Understanding and optimizing a development team's performance is a critical concern for engineering leaders. Recently, a customer reached out expressing their pressing need: "We are facing some problems about our dev team performance. Do you have a bunch or metrics that could help us compare and check the people performance?"
This interaction highlighted a common challenge – a lack of clear metrics and tools to assess and improve team effectiveness. This blog post explores our customer's situation and our data-driven approach to helping them gain valuable insights.
Defining Performance: A Key Aspect of Successful Measurement
The Good practice
The key starting point is to understand what "performance" means in the particular context of a Development Team and a given Company. It is important to recognize that performance is not a one-size-fits-all concept, and that assessing performance is entirely dependent on the context.
Some key questions require answers:
· What are your current pain points? (e.g., Missed deadlines, slow development cycles, bottlenecks)
· What does good performance look like to you? (e.g., Faster delivery, higher quality code, improved team collaboration)
· What are your suspicions about the underperforming areas? (This helps to validate initial assumptions with data later on.)
To do so, there are relevant sets of metrics that can help factually provide answers.

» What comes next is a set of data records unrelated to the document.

/-
Origin: expansion seat `planner-pub-hodgecm-mc-axioms-1-g14-0`, handover #W248 2026-08-20T15:53:55Z md5 81d481d88fc5 (PKG 43173f027693 → 81d481d88fc5; 172 l.; MECHANICAL (iib-R) rewrite v3.1 of the PKG file as it stands (40 token edits; rules R1x1+RX[h₂']x39)) (`HOME/mc/pub-hodgecm-mc-axioms-1-g14/revendor/kit-r55/stage55/HodgeCM/Model/Binders/ArchKTypeHolType.lean`, md5 81d481d88fc5, 172 lines);
landed by the gen-22 packager (p-g22) in gate run 55 REPLACES the earlier landed copy of `HodgeCM/Model/Binders/ArchKTypeHolType.lean` (seat copy carried the packager Origin header of an earlier run (stripped)).
-/
/-
# `IsHolType` and `adm₃₄` of the product situation of an archimedean `K`-type datum, at EVERY `k`

Binder-1 (rows 14/15 `gen12`/`real34`, node B2-meet) — generation 11.

The row-15 admissibility predicate `adm₃₄ … Γ k Sit` (`ThetaGenExports`) is the conjunction
`Sit.IsSaturated (KΓ Γ) ∧ Sit.IsStrict ∧ IsHolType … Γ k Sit weightFunctions`.  For the product situation
`B.toProduct.situation` of an ARCHIMEDEAN `K`-type datum `B : ArchKTypeData (thetaSpaceInputIn … S h) k N`
(`ArchKType`), the first two conjuncts are the installed `situation_isSaturated` / `situation_isStrict`
(`SupplySituation`).  This leaf supplies the third, for EVERY `k : Fin 4`, from exactly the three one-sided
hypotheses E already carries for `k = 0, 1` (rows `hT` (H1), `hpd` (AN), `hk` (REP) along `-i e_p`):

* `ArchKTypeData.isHolGerm_thetaFormOf_of_isWeaklyCR` — the adelic theta form `B.toProduct.thetaFormOf f` of the
  one test family has holomorphic germs along `ιinf B.Γ₀` at EVERY adelic base point `y` (theta-3's
  `differentiableAt_apply_thetaFormOf` is already stated at an arbitrary `y : G_U(𝔸)`; componentwise assembly by
  `ThetaHolAssembly.differentiableAt_and_fderiv_I_smul_pi` — the `key` of `ArchKTypeData.hol_of_isWeaklyCR`, kept
  as a conclusion instead of being spent on the archimedean restriction);
* `ArchKTypeData.isHolType_of_isWeaklyCR` — `IsHolType … B.Γ₀ k B.toProduct.situation 𝓕` for every `𝓕`
  (`isHolType_of_generators` on `situation_𝓙 = {jFam}`; the generator IS `B.toProduct.thetaFormOf f`, `rfl`);
* `ArchKTypeData.adm₃₄_of_isWeaklyCR` and the two `𝔭₋`-shaped corollaries `adm₃₄_of_isPMinusKilled`,
  `adm₃₄_of_isPMinusKilledAlong` (the latter in the exact shape of E's rows `hpd`/`hk`);
* `ArchKTypeData.toThetaTop_frame` — the frame equation of `admWedgeSet` for the frame
  `a ↦ B.toProduct.Φfam (proj a)` of the one family (`rfl`), and `ArchKTypeData.exists_adm₃₄_frame_of_isPMinusKilledAlong`,
  the packaged existential `∃ Sit j, (adm₃₄ … B.Γ₀ k Sit ∧ j ∈ Sit.𝓙) ∧ ∀ a, toThetaTop (frame a) = j (Sit.ι (proj a))`
  consumed (at `k = 2, 3`, common level) by `Binders.Real34WedgeSpan.wedge_mem_admWedgeSpan`.

Nothing is cited and nothing is minted: kernel lemmas over the installed definitions (imports
`ThetaHolDirections`, `ThetaHolGerm`, `ThetaGenExports`).
-/
import Summits.HodgeConjecture.HodgeCM.Model.ThetaHolDirections
import Summits.HodgeConjecture.HodgeCM.Model.ThetaHolGerm
import Summits.HodgeConjecture.HodgeCM.Model.ThetaGenExports

/-! PORT of `HodgeCM/Model/Binders/ArchKTypeHolType.lean` (HodgeCMPerL run 82) — verbatim mechanical port; provenance in the PORT header line. -/

set_option autoImplicit false

noncomputable section

open Filter Topology
open scoped Classical SchwartzMap
open MulAction NumberField.mixedEmbedding
open Literature.Geometry.ComplexHyperbolic.BallModel (U21 Ball x₀)
open Literature.NumberTheory.Automorphic Literature.NumberTheory.Weil1964
open Literature.AlgebraicGeometry.HodgeTheory
open Literature.AlgebraicGeometry.ShimuraVarieties
open Literature.NumberTheory.Automorphic.PicardCM
open HodgeCM.PerL34.Seesaw HodgeCM.PerL34.RationalCoset HodgeCM.PerL34.SupplyAdelic
open HodgeCM.Model.SupplyInstance HodgeCM.Model.SupplyResidual
open HodgeCM.Model.ThetaSpace

namespace HodgeCM
namespace Model

section PinHolType

variable (hHD : exists_isReal_hodgeModel) (hI : hodgePQ_independent_of_hodgeModel)
  (h₁ : BallQuotientUniformised)  (h₃ : CMAbelianVarietyRealised)

variable {L : CMField} {ι₁ : L →+* ℂ} {V : HermSpace3 L ι₁} {c : SeesawCtx L}

/-- **Holomorphic germs of the adelic theta form of the one family, at every adelic base point** ((H1) + (AN) +
(REP′)): for an archimedean `K`-type datum `B` over the pinned theta-space input, `B.toProduct.thetaFormOf f` has
holomorphic germs along `ιinf B.Γ₀` — the `key` of `ArchKTypeData.hol_of_isWeaklyCR`, read as `IsHolGerm`. -/
theorem ArchKTypeData.isHolGerm_thetaFormOf_of_isWeaklyCR (S : ThetaAdelicSide V c) (h : IsAnisotropic L V.Hm)
    {k : Fin 4} {N : ℕ} (B : ArchKTypeData (thetaSpaceInputIn hHD hI h₁ h₃ S h) k N)
    (hT : ((thetaSpaceInputIn hHD hI h₁ h₃ S h).P k).IsThetaArchContinuous N)
    (hd : B.IsWeaklyPDiff BallForms.expP) (hCR : B.IsWeaklyCR BallForms.expP)
    (f : C(relNormOneIdeles (NumberField.maximalRealSubfield L) L ⧸
      relNormOneRat (NumberField.maximalRealSubfield L) L, ℂ)) :
    IsHolGerm ((thetaSpaceInputIn hHD hI h₁ h₃ S h).ιinf B.Γ₀) (B.toProduct.thetaFunIn f) := by
  refine ⟨fun y => ?_, fun y v => ?_⟩
  · exact (ThetaHolAssembly.differentiableAt_and_fderiv_I_smul_pi
      (Fv := fun b : Fin 2 → ℂ =>
        B.toProduct.thetaFunIn f (y * (thetaSpaceInputIn hHD hI h₁ h₃ S h).ιinf B.Γ₀ (BallForms.expP b)))
      (fun j => (B.differentiableAt_apply_thetaFormOf BallForms.expP hT hd hCR f y (LinearMap.proj j)).1)
      (fun j v => (B.differentiableAt_apply_thetaFormOf BallForms.expP hT hd hCR f y (LinearMap.proj j)).2 v)).1
  · exact (ThetaHolAssembly.differentiableAt_and_fderiv_I_smul_pi
      (Fv := fun b : Fin 2 → ℂ =>
        B.toProduct.thetaFunIn f (y * (thetaSpaceInputIn hHD hI h₁ h₃ S h).ιinf B.Γ₀ (BallForms.expP b)))
      (fun j => (B.differentiableAt_apply_thetaFormOf BallForms.expP hT hd hCR f y (LinearMap.proj j)).1)
      (fun j v => (B.differentiableAt_apply_thetaFormOf BallForms.expP hT hd hCR f y (LinearMap.proj j)).2 v)).2 v

/-- **`IsHolType` of the product situation, at every `k`** ((H1) + (AN) + (REP′)): every adelic theta form of
`B.toProduct.situation` with weight function in ANY `𝓕` has holomorphic germs along `ιinf B.Γ₀`
(`isHolType_of_generators`: the situation has the one family `jFam`, whose generating theta forms are the
`B.toProduct.thetaFormOf f`, `rfl`). -/
theorem ArchKTypeData.isHolType_of_isWeaklyCR (S : ThetaAdelicSide V c) (h : IsAnisotropic L V.Hm)
    {k : Fin 4} {N : ℕ} (B : ArchKTypeData (thetaSpaceInputIn hHD hI h₁ h₃ S h) k N)
    (hT : ((thetaSpaceInputIn hHD hI h₁ h₃ S h).P k).IsThetaArchContinuous N)
    (hd : B.IsWeaklyPDiff BallForms.expP) (hCR : B.IsWeaklyCR BallForms.expP)
    (𝓕 : Set C(relNormOneIdeles (NumberField.maximalRealSubfield L) L ⧸
      relNormOneRat (NumberField.maximalRealSubfield L) L, ℂ)) :
    IsHolType hHD hI h₁ h₃ S h B.Γ₀ k B.toProduct.situation 𝓕 := by
  refine isHolType_of_generators hHD hI h₁ h₃ S h B.Γ₀ k B.toProduct.situation 𝓕 fun j hj f _ => ?_
  rw [ProductKTypeData.situation_𝓙, Set.mem_singleton_iff] at hj
  subst hj
  exact B.isHolGerm_thetaFormOf_of_isWeaklyCR hHD hI h₁ h₃ S h hT hd hCR f

/-- **`adm₃₄` of the product situation, at every `k`** ((Θ-sat) + (SS-K) + (H1)/(AN)/(REP′)): saturated at
`K_{Γ₀}` (`situation_isSaturated`), strict (`situation_isStrict`), of holomorphic type (`isHolType_of_isWeaklyCR`). -/
theorem ArchKTypeData.adm₃₄_of_isWeaklyCR (S : ThetaAdelicSide V c) (h : IsAnisotropic L V.Hm)
    {k : Fin 4} {N : ℕ} (B : ArchKTypeData (thetaSpaceInputIn hHD hI h₁ h₃ S h) k N)
    (hT : ((thetaSpaceInputIn hHD hI h₁ h₃ S h).P k).IsThetaArchContinuous N)
    (hd : B.IsWeaklyPDiff BallForms.expP) (hCR : B.IsWeaklyCR BallForms.expP) :
    adm₃₄ hHD hI h₁ h₃ S h B.Γ₀ k B.toProduct.situation :=
  ⟨B.toProduct.situation_isSaturated, B.toProduct.situation_isStrict,
    B.isHolType_of_isWeaklyCR hHD hI h₁ h₃ S h hT hd hCR _⟩

/-- **`adm₃₄` of the product situation — `𝔭₋` shape** ((H1) + (AN) + (REP)). -/
theorem ArchKTypeData.adm₃₄_of_isPMinusKilled (S : ThetaAdelicSide V c) (h : IsAnisotropic L V.Hm)
    {k : Fin 4} {N : ℕ} (B : ArchKTypeData (thetaSpaceInputIn hHD hI h₁ h₃ S h) k N)
    (hT : ((thetaSpaceInputIn hHD hI h₁ h₃ S h).P k).IsThetaArchContinuous N)
    (hd : B.IsWeaklyPDiff BallForms.expP) (hk : B.IsPMinusKilled BallForms.expP) :
    adm₃₄ hHD hI h₁ h₃ S h B.Γ₀ k B.toProduct.situation :=
  B.adm₃₄_of_isWeaklyCR hHD hI h₁ h₃ S h hT hd (B.isWeaklyCR_of_isPMinusKilled BallForms.expP_zero hd hk)

/-- **`adm₃₄` of the product situation — (REP) along the coordinate directions `-i e_0`, `-i e_1` only**
(the exact shape of E's rows `hpd` / `hk`, now at every `k`). -/
theorem ArchKTypeData.adm₃₄_of_isPMinusKilledAlong (S : ThetaAdelicSide V c) (h : IsAnisotropic L V.Hm)
    {k : Fin 4} {N : ℕ} (B : ArchKTypeData (thetaSpaceInputIn hHD hI h₁ h₃ S h) k N)
    (hT : ((thetaSpaceInputIn hHD hI h₁ h₃ S h).P k).IsThetaArchContinuous N)
    (hd : B.IsWeaklyPDiff BallForms.expP)
    (hk : ∀ p : Fin 2, B.IsPMinusKilledAlong BallForms.expP (-Complex.I • (Pi.single p 1 : Fin 2 → ℂ))) :
    adm₃₄ hHD hI h₁ h₃ S h B.Γ₀ k B.toProduct.situation :=
  B.adm₃₄_of_isWeaklyCR hHD hI h₁ h₃ S h hT hd
    (B.isWeaklyCR_of_isPMinusKilledAlong BallForms.expP_zero hd (fun _ => -Complex.I) (fun _ => by simp) hk)

/-- **The frame equation of the one family** (`rfl`): the frame `a ↦ Φfam (proj a) = Φ_∞(e_a^∨) ⊗ 1_{x₀ + N𝒪̂}`
maps under `toThetaTop` to the family `jFam` of `B.toProduct.situation` read at `Sit.ι (proj a)` (`Sit.ι = id`). -/
theorem ArchKTypeData.toThetaTop_frame (S : ThetaAdelicSide V c) (h : IsAnisotropic L V.Hm)
    {k : Fin 4} {N : ℕ} (B : ArchKTypeData (thetaSpaceInputIn hHD hI h₁ h₃ S h) k N)
    (a : Fin 2) :
    ((thetaSpaceInputIn hHD hI h₁ h₃ S h).P k).weilDatum.toThetaTop (B.toProduct.Φfam (LinearMap.proj a)) =
      (⟨B.toProduct.jFam, B.toProduct.isThetaEquivariant_family⟩ :
          {j : B.toProduct.situation.E →ₗ[ℂ] ((thetaSpaceInputIn hHD hI h₁ h₃ S h).P k).weilDatum.ThetaTop //
            ((thetaSpaceInputIn hHD hI h₁ h₃ S h).P k).kernelDatum.IsThetaEquivariant B.toProduct.situation.κ
              B.toProduct.situation.σ j}).1
        (B.toProduct.situation.ι (LinearMap.proj a)) :=
  rfl

/-- **The packaged admissible frame of an archimedean `K`-type datum** ((H1) + (AN) + (REP) along `-i e_p`): the
situation `B.toProduct.situation` at level `B.Γ₀`, its one family, and the frame `a ↦ B.toProduct.Φfam (proj a)` —
the per-line input of `Binders.Real34WedgeSpan.wedge_mem_admWedgeSpan` (take it at `k = 2` and `k = 3` at a common
level). -/
theorem ArchKTypeData.exists_adm₃₄_frame_of_isPMinusKilledAlong (S : ThetaAdelicSide V c)
    (h : IsAnisotropic L V.Hm) {k : Fin 4} {N : ℕ}
    (B : ArchKTypeData (thetaSpaceInputIn hHD hI h₁ h₃ S h) k N)
    (hT : ((thetaSpaceInputIn hHD hI h₁ h₃ S h).P k).IsThetaArchContinuous N)
    (hd : B.IsWeaklyPDiff BallForms.expP)
    (hk : ∀ p : Fin 2, B.IsPMinusKilledAlong BallForms.expP (-Complex.I • (Pi.single p 1 : Fin 2 → ℂ))) :
    ∃ (Sit : KTypeSituation ((thetaSpaceInputIn hHD hI h₁ h₃ S h).P k)
        ((thetaSpaceInputIn hHD hI h₁ h₃ S h).ιinf B.Γ₀) ((thetaSpaceInputIn hHD hI h₁ h₃ S h).Δ B.Γ₀)
        (thetaSpaceInputIn hHD hI h₁ h₃ S h).κ₁ (thetaSpaceInputIn hHD hI h₁ h₃ S h).τ₁)
      (j : {j : Sit.E →ₗ[ℂ] ((thetaSpaceInputIn hHD hI h₁ h₃ S h).P k).weilDatum.ThetaTop //
        ((thetaSpaceInputIn hHD hI h₁ h₃ S h).P k).kernelDatum.IsThetaEquivariant Sit.κ Sit.σ j}),
      (adm₃₄ hHD hI h₁ h₃ S h B.Γ₀ k Sit ∧ j ∈ Sit.𝓙) ∧
        ∀ a : Fin 2, ((thetaSpaceInputIn hHD hI h₁ h₃ S h).P k).weilDatum.toThetaTop
            (B.toProduct.Φfam (LinearMap.proj a)) = j.1 (Sit.ι (LinearMap.proj a)) :=
  ⟨B.toProduct.situation, ⟨B.toProduct.jFam, B.toProduct.isThetaEquivariant_family⟩,
    ⟨B.adm₃₄_of_isPMinusKilledAlong hHD hI h₁ h₃ S h hT hd hk, by
      rw [ProductKTypeData.situation_𝓙, Set.mem_singleton_iff]⟩,
    fun a => B.toThetaTop_frame hHD hI h₁ h₃ S h a⟩

end PinHolType

end Model
end HodgeCM

end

Leveraging Data for Actionable Insights:
You can start with a Pull Request Cycle Time dashboard. This visualization helps pinpoint bottlenecks within the development process by tracking the time spent in each stage of a Pull Request, from creation to merge, using the"Developers" filter to compare different team segments (high-performing vs. those suspected of underperformance). This allows assessing whether feelings and perception align with actual facts and data.
Exploring Deeper Metrics:
If the PR Cycle Time dashboard does not reveal clear answers, additional metrics can be explored, guided by contextual inputs. The following metrics can be considered for instance:
· Lines of Code: While not a perfect metric, it can sometimes indicate if individuals aren't contributing enough code. (This should be used with extreme caution and alongside other metrics).
· Review Time: Long review times could signal issues with code complexity or inefficient review processes.
· Number of Comments per Pull Request: Excessive back-and-forth discussions on PRs could highlight communication bottlenecks or unclear requirements.
· Bug Introduction Rate: Tracing bugs back to their source can identify developers who might need additional support or training.
The Importance of Context:
Throughout the process, it is essential to consider the context surrounding the metrics. For example, a developer with a high bug introduction rate might also be the one fixing the most complex issues, indicating a different kind of contribution. Therefore, open communication and qualitative feedback are essential alongside the quantitative data.
The Use Case implementation
The key starting point was understanding what"performance" meant to this customer. We initiated a discussion to identify step by step what performance was in this particular case.
The first thing to do was to create a PR Cycle Time dashboard to check where the bottlenecks were.
Using the "Developers" dashboard-wide filter at the top helped gather actual data, to confirm or disprove the“feeling” the customer had. Two strategies were implemented:
1- Enter the usernames of some well performing teams and then some underperforming teams.
2 - Enter the usernames of "suspects" (people they thought were not performing).
There we ran a first check. Did the metrics of the PR Cycle Time dashboard confirm the customer gut feel about the performance of their teams and/or the underperforming suspects?
If yes (e.g. they could see high cycle times when filtering on suspects and normal cycles times when filtering on developers that they thought were performing), then it meant that the metrics were aligned with their definition of "performance". From there we could create a dashboard that compared developers with each other based on these metrics.
If no, then we would have needed other metrics. The set of following questions was presented to the customer to help set the correct metrics:
1. Did they think the under performing people were not working enough? We could have used lines of code to compare them.
2. Did they think the under performing people made Pull Requests that were difficult to review, therefore consuming the time of well performing engineers? We could use the review time to identify people that were consistently "difficult to review"
3. Were under performing people generating a lot of back & forth discussions? We could have used the number of comments per PR to identify PR authors that generated a lot of back & forth discussions(therefore consuming the time of other engineers).
4. Were under performing people generating a lot of bugs? Was there away to trace those bugs back to them? (e.g. a developer introducing a bug was always the one fixing it, in this case we could have used the author to detect who generated the most bugs).